1.School of Safety Science and Engineering, Liaoning Technical University, Fuxin , China; 2.Pu County Baozigou Coal Industry Company Limited, Shanxi Coal Industry Imported and Export Group, Linfen , China; 3.MOE Key Lab of Mine Thermal Dynamics Disasters and Control, Liaoning Technical University, Huludao , China

为掌握风筒出口位置对综掘工作面硫化氢浓度分布的影响，基于湍流k-ε方程、动力弥散方程，构建了硫化氢运移扩散的数学模型，应用COMSOL Multiphysics软件对不同风筒位置条件下综掘面硫化氢的分布规律进行了模拟。结果表明：风筒距离工作面3 m，时工作面附近涡流区域硫化氢浓度最低，回风侧下隅角处硫化氢扩散范围最小。并基于最佳风筒位置对豹子沟矿10102综掘工作面的外喷雾布置进行了优化，实践表明：风筒距离工作面为3 m时硫化氢浓度较原有位置降低了约6.3%，在经过喷雾装置优化后，对硫化氢的净化效率提高了6.2%，综合治理效率达到了95.6%，更有利于硫化氢的稀释及集中净化。

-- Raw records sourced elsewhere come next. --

import Summits.Langlands.Langlands.Theses.FernRankSplit
import Summits.Langlands.Langlands.Theorems.FernRankSplitFernSpread

/-!
# Route FernRankSplit — SizeDepthExchange (stmt-Langlands-27017), by name from the landed twin

The support item EXCH = `Summit.Langlands.Langlands.Theses.FernRankSplit.SizeDepthExchange` of the child route `FernRankSplit`
(born 2026-09-01T00:04Z, thaw slot 9) is, token for token, the proposition proved on 2026-08-31 in the census twin of the lens-3 g30 node
as `Summit.Langlands.Langlands.Theorems.FernRank.sizeDepthExchange_holds` (module `Theorems/FernRankSplitFernSpread.lean`, p833705; the exchange lemma itself is in `Theorems/FernRankSplitExchange.lean`, p833648):
a k-member family weakly r-approximating ρ off S contains a member strongly close to ρ (apply at radius min(r,1)^k). This file closes the
route item BY NAME with that landed theorem (alias-grade re-attachment; nothing new is proved; nothing here proves `Langlands`).
-/

set_option linter.dupNamespace false -- project-wide option (lakefile weak.linter.dupNamespace); `Summit.Langlands.Langlands` is the mandated namespace

namespace Summit.Langlands.Langlands.Theorems

/-- **SizeDepthExchange of route FernRankSplit** (stmt-Langlands-27017), proved by the landed theorem
`FernRank.sizeDepthExchange_holds` (the two `Prop`s have the same body; `unfold` + `exact`). -/
theorem fernRankSplit_sizeDepthExchange_proof :
    Summit.Langlands.Langlands.Theses.FernRankSplit.SizeDepthExchange := by
  unfold Summit.Langlands.Langlands.Theses.FernRankSplit.SizeDepthExchange
  exact Summit.Langlands.Langlands.Theorems.FernRank.sizeDepthExchange_holds

end Summit.Langlands.Langlands.Theorems
import Literature.NumberTheory.GaloisRepresentations.LocalWeilDatum
import Literature.NumberTheory.GaloisRepresentations.AbstractClassFieldTheory
import Mathlib.FieldTheory.PrimitiveElement
import Mathlib.RingTheory.Norm.Transitivity
import HarnessLib

/-!
# The Weil datum of a non-archimedean local field, VII: relative Galois theory of a pair `W_F ∩ G_L ≤ W_F ∩ G_K`

For finite separable `K ≤ L ⊆ F̄` over a non-archimedean local field `F`, with Weil subgroups
`U = W_F ∩ G_K ⊇ V = W_F ∩ G_L` (`LocalWeilDatum.fieldSubgroup`), this file provides the dictionary
between Neukirch's abstract objects for the pair `(U, V)` (`AbstractClassFieldTheory.lean`) and
Mathlib's relative field theory of `L/K`:

* `towerAlgebra hKL : Algebra K L` (from `IntermediateField.inclusion`) with its scalar towers,
  finiteness and separability;
* `le_of_fieldSubgroup_le`: `W_F ∩ G_L ≤ W_F ∩ G_K ⟹ K ≤ L` (density of `W_F ∩ G_L` in `G_L`);
* `relEmbOf`: the `K`-embedding `L → F̄` given by `w ∈ U`; two give the same embedding iff they are
  congruent modulo `V` (`relEmbOf_eq_iff`), every `K`-embedding arises (`exists_relEmbOf_eq`), so
  `U/V ≃ (L →ₐ[K] F̄)` and **`(U : V) = [L : K]`** (`relIndex_fieldSubgroup_eq_finrank`);
* the **relative norm dictionary** `N_{V|U}(a) = N_{L/K}(a)` for `a ∈ Lˣ` (`coe_norm_fieldSubgroup`).

The Galois-group side (`U/V ≅ Gal(L/K)` when `U` normalises `V`) and the translation of the class
field axiom follow in the sequel.

## References

* J. Neukirch, *Algebraic Number Theory*, Ch. IV §4 (p. 284: `A_K`, `N_{L|K} = ∏_σ`, `G_K/G_L`),
  Ch. V §1. [NeukirchANT1999]
* J. Tate, *Number theoretic background*, Corvallis 1979, (1.4.1) (density of `W_F`). [TateCorvallis1979]
-/

noncomputable section

open Field IsNonarchimedeanLocalField ValuativeRel
open scoped Pointwise

namespace Literature.NumberTheory.GaloisRepresentations

namespace LocalWeilDatum

open AbstractCFT

section Tower

variable {F : Type*} [Field F]
variable {K L : IntermediateField F (AlgebraicClosure F)}

/-- `L` as a `K`-algebra, for intermediate fields `K ≤ L` of `F̄/F` (through `IntermediateField.inclusion`;
a `def`, to be activated locally with `letI`). [folklore] -/
abbrev towerAlgebra (hKL : K ≤ L) : Algebra K L :=
  (IntermediateField.inclusion hKL).toRingHom.toAlgebra

/-- With `towerAlgebra`, `algebraMap K L` is the inclusion. [folklore] -/
theorem towerAlgebra_algebraMap_apply (hKL : K ≤ L) (k : K) :
    letI := towerAlgebra hKL
    ((algebraMap K L k : L) : AlgebraicClosure F) = (k : AlgebraicClosure F) :=
  rfl

/-- `F ⊆ K ⊆ L` is a scalar tower. [folklore] -/
theorem towerAlgebra_isScalarTower_bot (hKL : K ≤ L) :
    letI := towerAlgebra hKL
    IsScalarTower F K L :=
  letI := towerAlgebra hKL
  IsScalarTower.of_algebraMap_eq fun _ => rfl

/-- `K ⊆ L ⊆ F̄` is a scalar tower. [folklore] -/
theorem towerAlgebra_isScalarTower_top (hKL : K ≤ L) :
    letI := towerAlgebra hKL
    IsScalarTower K L (AlgebraicClosure F) :=
  letI := towerAlgebra hKL
  IsScalarTower.of_algebraMap_eq fun _ => rfl

/-- `L/K` is finite when `L/F` is. [folklore] -/
theorem towerAlgebra_finiteDimensional (hKL : K ≤ L) [FiniteDimensional F L] :
    letI := towerAlgebra hKL
    FiniteDimensional K L :=
  letI := towerAlgebra hKL
  haveI := towerAlgebra_isScalarTower_bot hKL
  Module.Finite.of_restrictScalars_finite F K L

In order to well know the outlet location of the air duct affected to the concentration distribution of the hydrogen sulfide in the fully mechanized driving face, based on the turbulent flow k-ε equation and the dynamic dispersion equation, a mathematical model of the hydrogen sulfide migration and diffusion was established. The COMSOL Multiphysics software was applie to the simulation on the distribution law of the hydrogen sulfide in the fully-mechanized driving face under different location of the air duct. The results showed that when the air duct had a distance of 3 m to the driving face, the hydrogen sulfide concentration in the turbulent flow area closed to the driving face was minimum and at the low corner below the air returning side, the hydrogen sulfide diffusion scope was minimum. Based on the optimized location of the air duct, an optimization was conducted on the layout of the external spray in No.10102 fully-mechanized driving face of Baozigou Mine. The practices showed that when the distance of the air duct to the driving face was 3 m, the hydrogen sulfide concentration reduced by 6.3% in comparison with the previous location. After the spray device optimized, the purification efficiency of the hydrogen sulfide further improved by 6.2% and the comprehensive control efficiency reached to 95.6% and could be favorable to the hydrogen sulfide dilution and centralized purification.